KR20130036902A - Synchronous dual system and method using multiple switching controller - Google Patents

Abstract

PURPOSE: A synchronous dualization system using a multi-switching controller and a method thereof are provided to maintain system operation in an abnormal state by executing a program with a computer which is normally operated. CONSTITUTION: When a master computer(110) controls an input and output device(140) and outputs a pulse signal, a slave computer(120) is on standby. When an abnormal state is found out in the pulse signal, a switching controller(130) provides a control right to the slave computer and connects the input and output device to the slave computer. A switching hub(150) provides a channel wirelessly communicating with a robot to a slave computer by giving a control right to the slave computer.

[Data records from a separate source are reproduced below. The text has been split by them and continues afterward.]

import Summits.FinalStateConjecture.FinalStateConjecture.Theorems.PhotonSphereChannelsBlindnessWaveSolution
import Summits.FinalStateConjecture.FinalStateConjecture.Theorems.PhotonSphereChannelsEnergyInequalities
import Literature.Geometry.Lorentzian.ReggeWheelerRestPacket

/-!
# Route PhotonSphereChannels · `UniformPhotonSphereChannels` (K1) — the cut-off profile of the rest
# packet and two bookkeeping lemmas

Support file for item stmt-FinalStateConjecture-10045 (registered sub-goal `stub_restPacket_cutoff`
of prover seat 1): the concrete `C²` cut-off `χ(u) = expNegInvGlue(u − 13/20) expNegInvGlue(17/20 − u)`
of the Rindler rest packet (supported in `(13/20, 17/20)`, positive there, bounded with bounded
second derivative — `exists_cutoff`), the choice of an angular number in a multiplicative window
(`exists_nat_window`: `B ≥ 2 ⇒ ∃ ℓ ≥ 1, B/3 ≤ ℓ(ℓ+1) ≤ B`), and the conversion between the
`ℝ≥0∞`-valued near velocity mass `∫⁻_{x<x_e} g²` and `∫_α^β g²` for a continuous datum vanishing off
`[α, β]` (`lintegral_sq_Iio`).  No definitions are introduced.
-/

noncomputable section

open Set Filter MeasureTheory intervalIntegral Topology Function

namespace Summit.FinalStateConjecture.FinalStateConjecture.Theorems.RestPacket

open Literature.Geometry.Lorentzian.ReggeWheeler
open scoped ENNReal

/-! ### The cut-off profile -/

/-- A `C²` (indeed smooth) cut-off supported in `(13/20, 17/20)`, positive there, with bounded values
and bounded second derivative. -/
theorem exists_cutoff :
    ∃ χ : ℝ → ℝ, ContDiff ℝ 2 χ ∧ (∀ u, u ≤ 13 / 20 ∨ 17 / 20 ≤ u → χ u = 0) ∧
      (∀ u ∈ Ioo (13 / 20 : ℝ) (17 / 20), 0 < χ u) ∧
      (∃ B₀, ∀ u, |χ u| ≤ B₀) ∧ (∃ B₂, ∀ u, |deriv (deriv χ) u| ≤ B₂) := by
  set a : ℝ := 13 / 20 with ha
  set b : ℝ := 17 / 20 with hb
  let χ : ℝ → ℝ := fun u => expNegInvGlue (u - a) * expNegInvGlue (b - u)
  have hχ_def : ∀ u, χ u = expNegInvGlue (u - a) * expNegInvGlue (b - u) := fun u => rfl
  have hχ0 : ∀ u, u ≤ a ∨ b ≤ u → χ u = 0 := by
    intro u hu
    rcases hu with h | h
    · rw [hχ_def, expNegInvGlue.zero_of_nonpos (by linarith), zero_mul]
    · rw [hχ_def, expNegInvGlue.zero_of_nonpos (by linarith : b - u ≤ 0), mul_zero]
  have hχinf : ContDiff ℝ ((⊤ : ℕ∞) : WithTop ℕ∞) χ :=
    ((expNegInvGlue.contDiff (n := (⊤ : ℕ∞))).comp (contDiff_id.sub contDiff_const)).mul
      ((expNegInvGlue.contDiff (n := (⊤ : ℕ∞))).comp (contDiff_const.sub contDiff_id))
  have hχ2 : ContDiff ℝ 2 χ := contDiff_infty.1 hχinf 2
  have hnot : ∀ x, x ∉ Icc a b → x ≤ a ∨ b ≤ x := fun x hx => by
    by_contra hcon
    push Not at hcon
    exact hx ⟨hcon.1.le, hcon.2.le⟩
  -- bounded values
  obtain ⟨B₀, hB₀⟩ := Blindness.exists_abs_le_of_eq_zero_off hχ2.continuous (α := a) (β := b)
    (fun x hx => hχ0 x (hnot x hx))
  -- bounded second derivative: `χ''` is continuous and vanishes off `[a, b]`
  have hd2 : ContDiff ℝ 2 (deriv (deriv χ)) := by
    have h := contDiff_infty.1 (hχinf.iterate_deriv 2) 2
    simpa [Function.iterate_succ, Function.comp] using h
  have hd2zero : ∀ x, x ∉ Icc a b → deriv (deriv χ) x = 0 := by
    intro x hx
    have hS : IsOpen (Icc a b)ᶜ := isClosed_Icc.isOpen_compl
    exact (deriv_deriv_eq_zero_of_eqOn_zero hS (fun u hu => hχ0 u (hnot u hu)) hx).2
  obtain ⟨B₂, hB₂⟩ := Blindness.exists_abs_le_of_eq_zero_off hd2.continuous hd2zero
  refine ⟨χ, hχ2, hχ0, fun u hu => ?_, ⟨B₀, hB₀⟩, ⟨B₂, hB₂⟩⟩
  rw [hχ_def]
  exact mul_pos (expNegInvGlue.pos_of_pos (by linarith [hu.1]))
    (expNegInvGlue.pos_of_pos (by linarith [hu.2]))

/-! ### An integer in a multiplicative window -/

/-- For `B ≥ 2` there is `ℓ ≥ 1` with `B/3 ≤ ℓ(ℓ+1) ≤ B`. -/
theorem exists_nat_window {B : ℝ} (hB : 2 ≤ B) :
    ∃ ℓ : ℕ, 1 ≤ ℓ ∧ B / 3 ≤ (ℓ : ℝ) * ((ℓ : ℝ) + 1) ∧ (ℓ : ℝ) * ((ℓ : ℝ) + 1) ≤ B := by
  have hex : ∃ n : ℕ, B < ((n : ℝ) + 1) * ((n : ℝ) + 2) := by
    obtain ⟨n, hn⟩ := exists_nat_gt B
    refine ⟨n, hn.trans_le ?_⟩
    have h0 : (0 : ℝ) ≤ n := Nat.cast_nonneg n
    nlinarith
  classical
  set n₀ := Nat.find hex with hn₀
  have hP : B < ((n₀ : ℝ) + 1) * ((n₀ : ℝ) + 2) := Nat.find_spec hex
  have hpos : 1 ≤ n₀ := by
    by_contra hcon
    push Not at hcon
    have : n₀ = 0 := by omega
    rw [this] at hP
    norm_num at hP
    linarith
  have hmin : ¬ B < ((((n₀ - 1 : ℕ) : ℝ)) + 1) * ((((n₀ - 1 : ℕ) : ℝ)) + 2) :=
    Nat.find_min hex (show n₀ - 1 < n₀ by omega)
  push Not at hmin
  have hcast : (((n₀ - 1 : ℕ) : ℝ)) = (n₀ : ℝ) - 1 := by
    rw [Nat.cast_sub hpos]; simp
  rw [hcast] at hmin
  refine ⟨n₀, hpos, ?_, ?_⟩
  · have h1 : (1 : ℝ) ≤ n₀ := by exact_mod_cast hpos
    nlinarith
  · nlinarith

/-! ### `lintegral` bookkeeping for a continuous datum vanishing off `[α, β]` -/

/-- For a continuous `g` vanishing off `[α, β]` with `β < x_e`: the near velocity mass
`∫⁻_{x < x_e} g²` is finite and at least `∫_α^β g²`. -/
theorem lintegral_sq_Iio {g : ℝ → ℝ} (hg : Continuous g) {α β xe : ℝ} (hαβ : α ≤ β) (hβ : β < xe)
    (h0 : ∀ x, (x ≤ α ∨ β ≤ x) → g x = 0) :
    (∫⁻ x in Iio xe, ENNReal.ofReal (g x ^ 2)) < ⊤ ∧
      ENNReal.ofReal (∫ x in α..β, g x ^ 2) ≤ ∫⁻ x in Iio xe, ENNReal.ofReal (g x ^ 2) := by
  have hc : Continuous fun x => g x ^ 2 := hg.pow 2
  have h0' : ∀ x, x ∉ Ioc (α - 1) β → ENNReal.ofReal (g x ^ 2) = 0 := by
    intro x hx
    have : x ≤ α ∨ β ≤ x := by
      by_contra hcon
      push Not at hcon
      exact hx ⟨by linarith [hcon.1], hcon.2.le⟩
    rw [h0 x this]; simp
  constructor
  · calc (∫⁻ x in Iio xe, ENNReal.ofReal (g x ^ 2)) ≤ ∫⁻ x, ENNReal.ofReal (g x ^ 2) :=
          setLIntegral_le_lintegral _ _
      _ = ∫⁻ x in Ioc (α - 1) β, ENNReal.ofReal (g x ^ 2) := by
          rw [← lintegral_indicator measurableSet_Ioc]
          refine lintegral_congr fun x => ?_
          by_cases hx : x ∈ Ioc (α - 1) β
          · rw [indicator_of_mem hx]
          · rw [indicator_of_notMem hx, h0' x hx]
      _ = ENNReal.ofReal (∫ x in (α - 1)..β, g x ^ 2) :=
          WaveEnergy.lintegral_Ioc_eq_ofReal_intervalIntegral hc (fun x => sq_nonneg _) (by linarith)
      _ < ⊤ := ENNReal.ofReal_lt_top
  · calc ENNReal.ofReal (∫ x in α..β, g x ^ 2) = ∫⁻ x in Ioc α β, ENNReal.ofReal (g x ^ 2) :=
          (WaveEnergy.lintegral_Ioc_eq_ofReal_intervalIntegral hc (fun x => sq_nonneg _) hαβ).symm
      _ ≤ ∫⁻ x in Iio xe, ENNReal.ofReal (g x ^ 2) :=
          lintegral_mono_set fun x hx => lt_of_le_of_lt hx.2 hβ


/-- **Registered sub-goal `stub_restPacket_cutoff`** (item stmt-FinalStateConjecture-10045, prover
seat 1): `exists_cutoff` verbatim. -/
theorem stub_restPacket_cutoff :
    ∃ χ : ℝ → ℝ, ContDiff ℝ 2 χ ∧ (∀ u, u ≤ 13 / 20 ∨ 17 / 20 ≤ u → χ u = 0) ∧
      (∀ u ∈ Set.Ioo (13 / 20 : ℝ) (17 / 20), 0 < χ u) ∧
      (∃ B₀, ∀ u, |χ u| ≤ B₀) ∧ (∃ B₂, ∀ u, |deriv (deriv χ) u| ≤ B₂) :=
  exists_cutoff

end Summit.FinalStateConjecture.FinalStateConjecture.Theorems.RestPacket

end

When an event is generated in the input and output device, the master computer configures an event generation sequence with an event packet and periodically transmits to the slave computer. [Reference numerals] (150) Switching hub; (AA) Sector antenna; (BB) Panel antenna; (CC) Wireless AP 1; (DD) Wireless AP 2; (EE) Image processing;

Description

SYNCHRONOUS DUAL SYSTEM AND METHOD USING MULTIPLE SWITCHING CONTROLLER

Embodiments of the present invention relate to a synchronous redundancy system and method using a multi-switch controller that supports operation of a redundant computer by checking a pulsating signal indicating an abnormal state.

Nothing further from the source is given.